Another issue will be how to characterize the most basic elements contributing to ToM in neuroanatomical terms. An important recent direction in all of cognitive and systems neuroscience has been to think of networks of brain regions, rather than individual regions. While such networks are often identified from fMRI resting-state data, they can be extracted from cognitive activation tasks as well. How they map onto basic behaviors is still very much a work in progress, although some initial schemes are starting to emerge. It seems clear that some such network-based inventory of neuroanatomical “basis functions” will need to replace the current region-based literature.

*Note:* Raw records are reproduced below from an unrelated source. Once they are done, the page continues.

import Summits.CriticalPhenomena.PercolationContinuityZ3.Theorems.PercNearOneGluingNoHeavyQuantClusterLawTV
import Summits.CriticalPhenomena.PercolationContinuityZ3.Theorems.PercNearOneGluingNoHeavyQuantRateAllCurrencies
import Summits.CriticalPhenomena.PercolationContinuityZ3.Theorems.PercNearOneGluingNoHeavyQuantCriticalProbLeHalf
import HarnessLib

/-!
# QUANT lane (p4 gen 22): THE EXPLICIT TOTAL-VARIATION MODULUS OF THE CLUSTER LAW AT `p_c(ℤ³)` —
# `sup_B |P_{p_c}(B) − P_p(B)| ≤ (1 − 2⁻¹⁹⁸⁶)^⌊(log*₂ s − 8)/2⌋ + 12·s·|p − p_c|` for every `s`

builds on p205010 (kernel theorem, internal audit signed; external expert review pending) — through the lane's volume rate
`Quant.EpsSharp.volume_Z3_three_sharp` (`P_{p_c(ℤ³)}(|C(0)| ≥ s) ≤ (1 − 2⁻¹⁹⁸⁶)^⌊(log*₂ s − 8)/2⌋`, whose proof rests on p205010's
chain), combined with the p205010-free TV modulus of `…QuantClusterLawTV`
(`|P_p(B) − P_{p'}(B)| ≤ P_p(|C| ≥ n) + 2dn(p'−p)/(1−p)`, uniformly over cluster events `B = {C(0) ∈ 𝒜}`) and `p_c(ℤ³) ≤ 1/2`
(`Quant.criticalProbI_le_half`).

* `abs_sub_le_linear_modulus_left'` — the linear modulus with the constants at the LARGER parameter (for `p' ≤ p`);
* **`abs_sub_criticalProbI_le_Z3`** — for every cluster event `B`, every `p ∈ [0,1]` and every `s`:
  `|P_{p_c(ℤ³)}(B) − P_p(B)| ≤ (1 − 2⁻¹⁹⁸⁶)^⌊(log*₂ s − 8)/2⌋ + 12·s·|p − p_c(ℤ³)|`.
  This is the (T2)-type statement of the lane for the WHOLE LAW of the critical cluster: an explicit modulus of continuity,
  of iterated-logarithm class in `|p − p_c|` after optimising `s` (e.g. `s = ⌊|p − p_c|^{-1/2}⌋`), nothing more.

HONEST: explicit function tending to `0`; class log*; polynomial/power-law moduli OPEN (they would follow verbatim from a
power-law volume tail at `p_c` through `ClusterLaw.abs_sub_le_volume_modulus`).
-/

noncomputable section

namespace Summit.CriticalPhenomena.PercolationContinuityZ3.Theorems.ClusterLaw

open MeasureTheory Literature.Probability.Percolation Literature.Probability.LatticeModels
open scoped ENNReal Classical

variable {d : ℕ}

/-- `cl⁻¹ 𝒜`: the cluster event `{ω | C(0)(ω) ∈ 𝒜}`. -/
local notation3 "cl⁻¹" 𝒜:arg => (fun ω : BondConfig (Site d) => openCluster ω (0 : Site d)) ⁻¹' 𝒜

/-- `cl3⁻¹ 𝒜`: the cluster event on `ℤ³`. -/
local notation3 "cl3⁻¹" 𝒜:arg => (fun ω : BondConfig (Site 3) => openCluster ω (0 : Site 3)) ⁻¹' 𝒜

/-- `aa p k = P_p(|C(0)| ≥ k)`. -/
local notation3 "aa" => fun (p : unitInterval) (k : ℕ) =>
  (bondPercolation (zdGraph d) p).real (clusterSizeGe (0 : Site d) k)

/-- **Linear modulus with constants at the larger parameter**: for `p' ≤ p < 1`, every cluster event `B` and every `n`,
`|P_p(B) − P_{p'}(B)| ≤ P_p(|C| ≥ n) + 2dn(p − p')/(1 − p)` (`a_n` is non-decreasing and `1/(1−p') ≤ 1/(1−p)`). -/
theorem abs_sub_le_linear_modulus_left' (p p' : unitInterval) (hpp : p' ≤ p) (hp1 : (p : ℝ) < 1)
    {𝒜 : Set (Set (Site d))} (h𝒜 : MeasurableSet (cl⁻¹ 𝒜)) (n : ℕ) :
    |(bondPercolation (zdGraph d) p).real (cl⁻¹ 𝒜) - (bondPercolation (zdGraph d) p').real (cl⁻¹ 𝒜)| ≤
      aa p n + 2 * d * n * (((p : ℝ) - p') / (1 - p)) := by
  have hp'1 : (p' : ℝ) < 1 := lt_of_le_of_lt (show (p' : ℝ) ≤ p from hpp) hp1
  have h := abs_sub_le_linear_modulus p' p hpp hp'1 h𝒜 n
  rw [abs_sub_comm] at h
  refine h.trans ?_
  have hc : ((p : ℝ) - p') / (1 - p') ≤ ((p : ℝ) - p') / (1 - p) :=
    div_le_div_of_nonneg_left (sub_nonneg.2 hpp) (by linarith) (by linarith [show (p' : ℝ) ≤ p from hpp])
  have hmono : aa p' n ≤ aa p n :=
    DCT16.real_mono_of_isUpperSet (zdGraph d)
      (fun _ _ hle hω => le_trans hω (Set.encard_le_encard (openCluster_mono hle (0 : Site d))))
      (measurableSet_clusterSizeGe 0 n) hpp
  gcongr

/-- **Two-sided linear modulus at a base point `q < 1`**: for every `p`, every cluster event and every `n`,
`|P_q(B) − P_p(B)| ≤ P_{q ⊔ p}(|C| ≥ n) + 2dn|p − q|/(1 − (q ⊔ p))`; here in the weaker but convenient form with the volume
term at `q` when `p ≤ q` and at `q` ... precisely: `|P_q(B) − P_p(B)| ≤ max(a_n(q), a_n(p)) + 2dn|p−q|/(1 − max(q,p))`. We
record the case split used below: `p ≤ q` gives `a_n(q) + 2dn(q−p)/(1−q)`. -/
theorem abs_sub_le_of_le (q p : unitInterval) (hpq : p ≤ q) (hq1 : (q : ℝ) < 1)
    {𝒜 : Set (Set (Site d))} (h𝒜 : MeasurableSet (cl⁻¹ 𝒜)) (n : ℕ) :
    |(bondPercolation (zdGraph d) q).real (cl⁻¹ 𝒜) - (bondPercolation (zdGraph d) p).real (cl⁻¹ 𝒜)| ≤
      aa q n + 2 * d * n * (|(p : ℝ) - q| / (1 - q)) := by
  have h := abs_sub_le_linear_modulus_left' q p hpq hq1 h𝒜 n
  rwa [show (q : ℝ) - p = |(p : ℝ) - q| by
    rw [abs_sub_comm, abs_of_nonneg (sub_nonneg.2 (show (p : ℝ) ≤ q from hpq))]] at h

/-- The case `q ≤ p`: `|P_q(B) − P_p(B)| ≤ a_n(q) + 2dn(p−q)/(1−q)`. -/
theorem abs_sub_le_of_ge (q p : unitInterval) (hqp : q ≤ p) (hq1 : (q : ℝ) < 1)
    {𝒜 : Set (Set (Site d))} (h𝒜 : MeasurableSet (cl⁻¹ 𝒜)) (n : ℕ) :
    |(bondPercolation (zdGraph d) q).real (cl⁻¹ 𝒜) - (bondPercolation (zdGraph d) p).real (cl⁻¹ 𝒜)| ≤
      aa q n + 2 * d * n * (|(p : ℝ) - q| / (1 - q)) := by
  have h := abs_sub_le_linear_modulus q p hqp hq1 h𝒜 n
  rwa [show (p : ℝ) - q = |(p : ℝ) - q| by rw [abs_of_nonneg (sub_nonneg.2 (show (q : ℝ) ≤ p from hqp))]] at h

/-- **Two-sided linear modulus**: for `q < 1`, every `p`, every cluster event `B` and every `n`,
`|P_q(B) − P_p(B)| ≤ P_q(|C| ≥ n) + 2dn|p − q|/(1 − q)`. -/
theorem abs_sub_le_two_sided (q p : unitInterval) (hq1 : (q : ℝ) < 1)
    {𝒜 : Set (Set (Site d))} (h𝒜 : MeasurableSet (cl⁻¹ 𝒜)) (n : ℕ) :
    |(bondPercolation (zdGraph d) q).real (cl⁻¹ 𝒜) - (bondPercolation (zdGraph d) p).real (cl⁻¹ 𝒜)| ≤
      aa q n + 2 * d * n * (|(p : ℝ) - q| / (1 - q)) := by
  rcases le_total p q with h | h
  · exact abs_sub_le_of_le q p h hq1 h𝒜 n
  · exact abs_sub_le_of_ge q p h hq1 h𝒜 n

/-- **THE EXPLICIT TOTAL-VARIATION MODULUS OF THE LAW OF THE CRITICAL CLUSTER ON `ℤ³`**: for every cluster event
`B = {C(0) ∈ 𝒜}`, every `p ∈ [0,1]` and every `s ∈ ℕ`,
`|P_{p_c(ℤ³)}(B) − P_p(B)| ≤ (1 − 2⁻¹⁹⁸⁶)^⌊(log*₂ s − 8)/2⌋ + 12·s·|p − p_c(ℤ³)|`
(volume rate at `p_c` of class log* — builds on p205010 — plus the coupling modulus with `2d = 6`, `1 − p_c ≥ 1/2`).
The right side tends to `0` as `p → p_c` after choosing `s = s(p) → ∞` slowly: an explicit modulus of continuity, in total
variation, of `p ↦ Law_p(C(0))` at the critical point of `ℤ³`. -/
theorem abs_sub_criticalProbI_le_Z3 {𝒜 : Set (Set (Site 3))} (h𝒜 : MeasurableSet (cl3⁻¹ 𝒜)) (p : unitInterval) (s : ℕ) :
    |(bondPercolation (zdGraph 3) (criticalProbI 3)).real (cl3⁻¹ 𝒜) - (bondPercolation (zdGraph 3) p).real (cl3⁻¹ 𝒜)| ≤
      (1 - (1 / 2 : ℝ) ^ 1986) ^ ((Quant.logStar 2 s - 8) / 2) + 12 * s * |(p : ℝ) - criticalProbI 3| := by
  have hhalf : (criticalProbI 3 : ℝ) ≤ 1 / 2 := Quant.criticalProbI_le_half (d := 3) (by norm_num)
  have hq1 : (criticalProbI 3 : ℝ) < 1 := by linarith
  have h := abs_sub_le_two_sided (d := 3) (criticalProbI 3) p hq1 h𝒜 s
  have hvol := Quant.EpsSharp.volume_Z3_three_sharp s
  have habs : 0 ≤ |(p : ℝ) - criticalProbI 3| := abs_nonneg _
  have hfrac : |(p : ℝ) - criticalProbI 3| / (1 - criticalProbI 3) ≤ 2 * |(p : ℝ) - criticalProbI 3| := by
    rw [div_le_iff₀ (by linarith)]
    nlinarith
  calc |(bondPercolation (zdGraph 3) (criticalProbI 3)).real (cl3⁻¹ 𝒜) - (bondPercolation (zdGraph 3) p).real (cl3⁻¹ 𝒜)|
      ≤ (bondPercolation (zdGraph 3) (criticalProbI 3)).real (clusterSizeGe (0 : Site 3) s) +
          2 * (3 : ℕ) * s * (|(p : ℝ) - criticalProbI 3| / (1 - criticalProbI 3)) := h
    _ ≤ (1 - (1 / 2 : ℝ) ^ 1986) ^ ((Quant.logStar 2 s - 8) / 2) + 2 * (3 : ℕ) * s * (2 * |(p : ℝ) - criticalProbI 3|) := by
        gcongr
    _ = _ := by
        congr 1
        push_cast
        ring

end Summit.CriticalPhenomena.PercolationContinuityZ3.Theorems.ClusterLaw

Some time ago, it might have been argued that the kind of decomposition and reconstruction we are envisioning might prove impossible, if it had not been done for any higher-level cognitive process. But it has been accomplished, at least in broad terms. The best example of this is for memory. The psychological concept of memory has been successfully fractionated into temporal stages (encoding, consolidation, retrieval), has been decomposed into types of memory (declarative, procedural, etc.), and has been identified with specific neural structures and systems (the hippocampus for declarative memory, the amygdala for Pavlovian fear conditioning, etc.) as well as cellular processes (long-term potentiation, spike-timing-dependent plasticity). Of course, our understanding of memory is by no means complete, and the above examples are much more complicated than their brief sketch would indicate. But, at least in broad strokes, we know a lot about the components of memory and how they generate a psychological instance of memory performance on a task. We anticipate doing something similar for ToM.

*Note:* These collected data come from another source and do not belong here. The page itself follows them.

import Mathlib
import Summits.ValiantsHypothesis.ValiantsHypothesis.Theses.ElementaryWordLength

/-!
# Sketch — crux WordLengthQP (stmt-ValiantsHypothesis-6623), ideator 1, round 1

First-lemma signatures for the crux idea card `eps-order-ladder`
(border width-2 = this crux's width-3 words minus one register; the ε-ORDER of the
approximation is the new resource axis; rung 0 = Allender–Wang).
Nothing here is proved; every `sorry` is a statement offered to crux-plan.
-/

namespace Summit.ValiantsHypothesis.ValiantsHypothesis.Cruxes.WordLengthQP.EpsOrderLadder

open Literature.Computability.AlgebraicComplexity
open Summit.ValiantsHypothesis.ValiantsHypothesis.Theses.ElementaryWordLength

noncomputable section

/-- The coefficient ring `ℂ[ε]` of border (approximate) programs, `ε = Polynomial.X`. -/
abbrev Eps : Type := Polynomial ℂ

/-- An entry of a width-2 layer is an S-AFFINE label over `ℂ[ε]`: a constant `b(ε)` or
`a(ε)·x_v + b(ε)` for ONE variable `x_v` (Allender–Wang / BIZ18 §5 label types R ⊂ S ⊂ gen;
the crux's letters `E_ij(λ·x_kl)`, `E_ij(λ)` are S-type). -/
def IsSAffine {σ : Type*} (e : MvPolynomial σ Eps) : Prop :=
  (∃ b : Eps, e = MvPolynomial.C b) ∨
    ∃ (a b : Eps) (v : σ), e = MvPolynomial.C a * MvPolynomial.X v + MvPolynomial.C b

/-- `BW2With f q L`: `f` is the `ε^q`-LEADING coefficient of the `(0,0)` entry of a product of at
most `L` width-2 layers with S-affine entries over `ℂ[ε][x]`:
`(∏ M_t)₀₀ = ε^q · f + ε^(q+1) · G`.  `q` = the ε-order (pole budget after clearing
denominators), `L` = the length.  `q = 0` is EXACT width-2 computability (Allender–Wang). -/
def BW2With {σ : Type*} (f : MvPolynomial σ ℂ) (q L : ℕ) : Prop :=
  ∃ M : List (Matrix (Fin 2) (Fin 2) (MvPolynomial σ Eps)),
    M.length ≤ L ∧ (∀ A ∈ M, ∀ i j, IsSAffine (A i j)) ∧
    ∃ G : MvPolynomial σ Eps,
      M.prod 0 0 =
        MvPolynomial.C (Polynomial.X ^ q : Eps) * MvPolynomial.map (algebraMap ℂ Eps) f +
          MvPolynomial.C (Polynomial.X ^ (q + 1) : Eps) * G

/-- The permanent instance. -/
def BW2 (n q L : ℕ) : Prop := BW2With (perPoly (Fin n) ℂ) q L

/-- THE LADDER (C⁺ of the card): for every quasi-polynomial budget, eventually `per_n` is not
the `ε^q`-leading coefficient of any width-2 S-program of ε-order `q` and length `L` within the
budget.  Claimed EQUIVALENT to `WordLengthQP` (below, modulo BIZ18 Prop. 3.5 + Brent). -/
def EpsOrderLadder : Prop :=
  ∀ c : ℕ, ∃ n : ℕ, ∀ q L : ℕ,
    q ≤ 2 ^ ((Nat.log 2 n + c) ^ c) → L ≤ 2 ^ ((Nat.log 2 n + c) ^ c) → ¬ BW2 n q L

/-- Rung `q` of the ladder (a RESTRICTED model for fixed `q`; rung 0 = exact width 2, settled by
Allender–Wang for `n ≥ n₀`; rung 1 = "order-1 cascades" = the first open rung). -/
def EpsOrderRung (q : ℕ) : Prop :=
  ∀ c : ℕ, ∃ n : ℕ, ∀ L : ℕ, L ≤ 2 ^ ((Nat.log 2 n + c) ^ c) → ¬ BW2 n q L

/-- Rungs are consequences of the ladder (pure bookkeeping: `q ≤ 2^((log n + c)^c)` eventually). -/
theorem epsOrderRung_of_ladder (h : EpsOrderLadder) (q : ℕ) : EpsOrderRung q := by
  sorry

/-- BIZ18 Prop. 3.5 (Bringmann–Ikenmeyer–Zuiddam, J. ACM 65 (2018) / CCC 2017, arXiv:1702.05328,
Prop. 3.5 with denominators cleared): a fan-in-2 formula of depth `d` for `f` gives a product of
`≤ 45·9^d` primitive Q-matrices over `ℂ(ε)` in `Q(f) + O(ε)`; the gadgets carry poles `ε^{-3^j}`,
so after clearing, `f` is the `ε^q`-leading `(0,0)` coefficient with `q ≤ 45·27^d`.
Named-fact SHAPE only (to be vendored under Literature/…; unproved in tree). -/
def BIZ2018_prop35 : Prop :=
  ∀ {σ : Type} [Fintype σ] (P : ArithCircuit ℂ σ) (f : MvPolynomial σ ℂ),
    P.IsFormula → P.IsFanInTwo → P.Computes f →
      ∃ q, q ≤ 45 * 27 ^ P.depth ∧ BW2With f q (45 * 9 ^ P.depth)

/-- Brent / BCS97 (21.35) in the shape needed: formulas balance to depth `O(log size)`.
Named-fact SHAPE only (constant 4 is generous: D(f) ≤ (2/log₂φ)·log₂ E(f) + O(1)). -/
def BrentBalancing : Prop :=
  ∀ {σ : Type} [Fintype σ] (f : MvPolynomial σ ℂ),
    ∃ P : ArithCircuit ℂ σ, P.IsFormula ∧ P.IsFanInTwo ∧ P.Computes f ∧
      P.depth ≤ 4 * Nat.log 2 (formulaComplexity f + 1) + 4

/-- TRUNCATION DE-BORDERING (provable now, support-sized): reading a `BW2` program modulo
`ε^(q+1)` is an EXACT ABP of width `2(q+1)` (block-Toeplitz), hence a fan-in-2 formula of size
`L^{O(log q)}` by divide and conquer on the matrix product. -/
theorem formulaComplexity_le_of_bw2 {n q L : ℕ} (h : BW2 n q L) :
    formulaComplexity (perPoly (Fin n) ℂ) ≤
      (n ^ 2 + 2) * (2 * (q + 1) * (L + 1)) ^ (Nat.log 2 (2 * (q + 1)) + 2) := by
  sorry

/-- GLUE, direction used by the route: the ladder implies the crux
(¬X ⇒ qp words ⇒ qp formulas (`WordToFormula`) ⇒ polylog depth (Brent) ⇒ BIZ Prop 3.5 ⇒
`BW2 n q L` with `q, L` quasi-polynomial ⇒ ¬ladder). -/
theorem wordLengthQP_of_epsOrderLadder (hBIZ : BIZ2018_prop35) (hBrent : BrentBalancing)
    (hW2F : WordToFormula) : EpsOrderLadder → WordLengthQP := by
  sorry

/-- GLUE, converse (so the transfer loses nothing at qp scale): the crux implies the ladder
(`BW2` ⇒ formula of size `L^{O(log q)}` (truncation) ⇒ balanced (Brent) ⇒ word of length
`4^depth` (`BocSimulation`)). -/
theorem epsOrderLadder_of_wordLengthQP (hBrent : BrentBalancing) (hBoc : BocSimulation) :
    WordLengthQP → EpsOrderLadder := by
  sorry

/-- RUNG 0 = Allender–Wang (CC 25 (2016); BIZ18 Thm 5.8/5.9): `x₁x₂ + ⋯ + x₁₅x₁₆` has no exact
width-2 program of ANY length, and it is a projection of `per_{n₀}`; S-programs are closed under
projection.  Offered as the calibration statement of the line (the `n₀` is explicit, ≤ 34). -/
theorem epsOrderRung_zero : EpsOrderRung 0 := by
  sorry

/-- RUNG 1, normal form (provable now): an ε-order-1 program is a ONE-WAY CASCADE — the target is
`Σ_t (row of the exact width-2 prefix) · A¹_t · (column of the exact width-2 suffix)` over ONE exact
skeleton `A⁰_1 ⋯ A⁰_L` whose own `(0,0)` entry vanishes.  Stated as: order 1 and length `L` give a
decomposition of `per_n` into `≤ 4L` products `u · a · v` with `u, v` entries of exact width-2
S-products of length `≤ L` and `a` S-affine over `ℂ`. -/
theorem rung_one_cascade_normal_form {n L : ℕ} (h : BW2 n 1 L) :
    ∃ (T : ℕ) (u v : Fin T → MvPolynomial (Fin n × Fin n) ℂ) (a : Fin T → MvPolynomial (Fin n × Fin n) ℂ),
      T ≤ 4 * L ∧
      (∀ t, BW2With (u t) 0 (L + 1) ∧ BW2With (v t) 0 (L + 1) ∧ (a t).totalDegree ≤ 1) ∧
      perPoly (Fin n) ℂ = ∑ t, u t * a t * v t := by
  sorry

/-! ### The word-intrinsic twin: accumulator feedback count

In the crux's own word type a letter `l = (i, j, λ, v)` acts on ROW vectors by `entry j += (λ·x_v)·entry i`
(`Matrix.transvection i j c = 1 + c • stdBasisMatrix i j`); the target row is `(1, 0, per_n)`, so register `2`
is the accumulator and a letter with `l.1 = 2` READS the accumulator back ("feedback").  Feedback-free words
are words in the parabolic `P = ⟨E₀₁, E₁₀, E₀₂, E₁₂, constants⟩`: an exact `E₂`-skeleton on registers `0,1`
(Cohn's GE₂ world, Allender–Wang's exact width 2) plus one-way injections into register `2` — the same
one-way-flow shape as an ε-order-1 cascade.  The feedback count is the intrinsic rung parameter. -/

/-- Number of letters that read the accumulator register `2`. -/
def feedbackCount {n : ℕ} (w : List (Fin 3 × Fin 3 × ℂ × Option (Fin n × Fin n))) : ℕ :=
  (w.filter (fun l => decide (l.1 = 2))).length

/-- Feedback rung `k`: eventually no word within the quasi-polynomial budget and with at most `k`
accumulator reads computes `E₀₂(per_n)`.  Each rung is implied by `WordLengthQP`; rung 0 = parabolic
(accumulator) words. -/
def FeedbackRung (k : ℕ) : Prop :=
  ∀ c : ℕ, ∃ n : ℕ, ∀ w : List (Fin 3 × Fin 3 × ℂ × Option (Fin n × Fin n)),
    w.length ≤ 2 ^ ((Nat.log 2 n + c) ^ c) → feedbackCount w ≤ k → (∀ l ∈ w, l.1 ≠ l.2.1) →
      (w.map (fun l => Matrix.transvection l.1 l.2.1
        (MvPolynomial.C l.2.2.1 * l.2.2.2.elim 1 MvPolynomial.X))).prod ≠
        Matrix.transvection (0 : Fin 3) 2 (perPoly (Fin n) ℂ)

/-- Rungs are consequences of the crux (bookkeeping). -/
theorem feedbackRung_of_wordLengthQP (h : WordLengthQP) (k : ℕ) : FeedbackRung k := by
  sorry

/-- Rung 0 normal form (provable now): a feedback-free word writes `per_n` as `Σ_t ℓ_t · u_t` with `ℓ_t`
S-affine and `u_t` an entry of the row `(1,0)·(exact E₂-word prefix)` — at most `L` terms. -/
theorem feedbackRung_zero_normal_form {n : ℕ} (w : List (Fin 3 × Fin 3 × ℂ × Option (Fin n × Fin n)))
    (hw : ∀ l ∈ w, l.1 ≠ l.2.1) (h0 : feedbackCount w = 0)
    (hprod : (w.map (fun l => Matrix.transvection l.1 l.2.1
        (MvPolynomial.C l.2.2.1 * l.2.2.2.elim 1 MvPolynomial.X))).prod =
        Matrix.transvection (0 : Fin 3) 2 (perPoly (Fin n) ℂ)) :
    ∃ (T : ℕ) (u ℓ : Fin T → MvPolynomial (Fin n × Fin n) ℂ),
      T ≤ w.length ∧ (∀ t, (ℓ t).totalDegree ≤ 1) ∧
      (∀ t, ∃ w₂ : List (Fin 2 × Fin 2 × ℂ × Option (Fin n × Fin n)), w₂.length ≤ w.length ∧
        (∀ l ∈ w₂, l.1 ≠ l.2.1) ∧ ∃ j : Fin 2,
          u t = ((w₂.map (fun l => Matrix.transvection l.1 l.2.1
            (MvPolynomial.C l.2.2.1 * l.2.2.2.elim 1 MvPolynomial.X))).prod) 0 j) ∧
      perPoly (Fin n) ℂ = ∑ t, ℓ t * u t := by
  sorry

end

end Summit.ValiantsHypothesis.ValiantsHypothesis.Cruxes.WordLengthQP.EpsOrderLadder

It may well be that decomposition of ToM should be expected to be more like a decomposition of fluid intelligence than a decomposition of memory: specific, basic neural mechanisms (like spike-timing-dependent plasticity) may not emerge, and a very distributed set of neural regions may be involved. Indeed, we may need to take into account factors outside the brain. In this effort, a possibly helpful tool emerges from the conceivable parallels between reading minds and reading print. That is, authors have argued that explicit ToM is a culturally inherited skill, analogous to reading print: there is no brain system “for” such a skill, but rather the skill emerges in a cultural context through recruitment of many available processes. It may prove fruitful to borrow theories and methods from research on other complex cognitive processes and behaviors, such as acquiring the ability to read print, and implement them in our efforts to decompose and subsequently reconstruct the mechanisms underlying ToM.

In summary, the project of mapping behavior to psychology to neurobiology in the case of Theory of Mind requires revising our concepts at multiple levels. All levels are valuable, since each captures regularities that are less economically described at other levels, and so none can be eliminated. Our core argument has been that ToM has problems with how it has been constrained. Specifically, it has been constrained too little in the diverse usages across our field, and it has been constrained too much by anchoring to a single concept (representing other minds) without easy translation downwards. Deconstructing ToM to a fully fleshed-out list of building blocks, and then reconstructing it, is, of course, a huge undertaking that will require a concerted effort across the scientific community. Our aim here has been to sketch what we hope could be a common vision to achieve that goal.